TASK REQUIREMENTS
What lines below contain the string "support"? List them all.

GIVEN DATA
import Mathlib
import Summits.NavierStokesRegularity.NavierStokesRegularity.Theorems.TaoLadderRungThreeRestartGlue
import Summits.NavierStokesRegularity.NavierStokesRegularity.Theses.BarrierStepRungThree
import HarnessLib

/-!
# `BarrierStepRungThree.RestartGlue` (item stmt-NavierStokesRegularity-22990)

The support `RestartGlue` of route `BarrierStepRungThree` is, character for character, the shared
support `RestartGlue` of the host routes `TaoLadderRungThree` / `TaoLadderRungTwo` (items
stmt-NavierStokesRegularity-20425 / 20651), already proved in the tree as
`Theorems.RestartGlue.epochCheckpoints_succ` (file `TaoLadderRungThreeRestartGlue.lean`): a `StepTo`
of the flow restarted at checkpoint `(N, t_N, e_N)` is a level-`N+1` `EpochCheckpoints` of the original
family with `t_{N+1} = t_N + τ₁/γ`, `γ = e_N (1+ε₀)^{5N/2}`, and `e_{N+1} = a · e_N`. This file closes
the item in the `BarrierStepRungThree` reading by that theorem (compare the identical folding
`TrappingWindowRungThreeRestartGlue.lean`).

HONEST FRAMING: definitional bookkeeping about Tao-type MODEL lattice pseudo-flows (Tao 2016 §6);
nothing here is a statement about the Navier–Stokes equations, and the route's rung leaf
(`TaoLadderRungThree.Target`, TL-M3) is not the summit Statement. The route's cruxes
`BarrierCertificate` / `BarrierSoundness` are not touched by this file.
-/

noncomputable section

-- the sub-problem namespace `Summit.NavierStokesRegularity.NavierStokesRegularity` repeats the summit name by design (D-0017)
set_option linter.dupNamespace false

namespace Summit.NavierStokesRegularity.NavierStokesRegularity.Theorems

open RestartGlue in
/-- **Item stmt-NavierStokesRegularity-22990** (`BarrierStepRungThree.RestartGlue`): a `StepTo` of the
flow restarted at checkpoint `(N, t_N, e_N)` is a level-`N+1` `EpochCheckpoints` of the original family
with `t_{N+1} = t_N + τ₁/γ` and `e_{N+1} = a · e_N`, closed by the tree theorem
`RestartGlue.epochCheckpoints_succ`. [cite: Tao2016AveragedNS, §6.4 with §6.2 Prop. 6.3 (vi)–(ix)] -/
theorem barrierStepRungThree_restartGlue_proof :
    Summit.NavierStokesRegularity.NavierStokesRegularity.Theses.BarrierStepRungThree.RestartGlue := by
  unfold Summit.NavierStokesRegularity.NavierStokesRegularity.Theses.BarrierStepRungThree.RestartGlue
  intro ε₀ θ c m i₀ n₀ X₀ P Q N X E t e τ₁ a hε₀ hN h hst
  exact epochCheckpoints_succ hε₀ hN h hst

end Summit.NavierStokesRegularity.NavierStokesRegularity.Theorems

end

RESPONSE AREA
The support `RestartGlue` of route `BarrierStepRungThree` is, character for character, the shared
support `RestartGlue` of the host routes `TaoLadderRungThree` / `TaoLadderRungTwo` (items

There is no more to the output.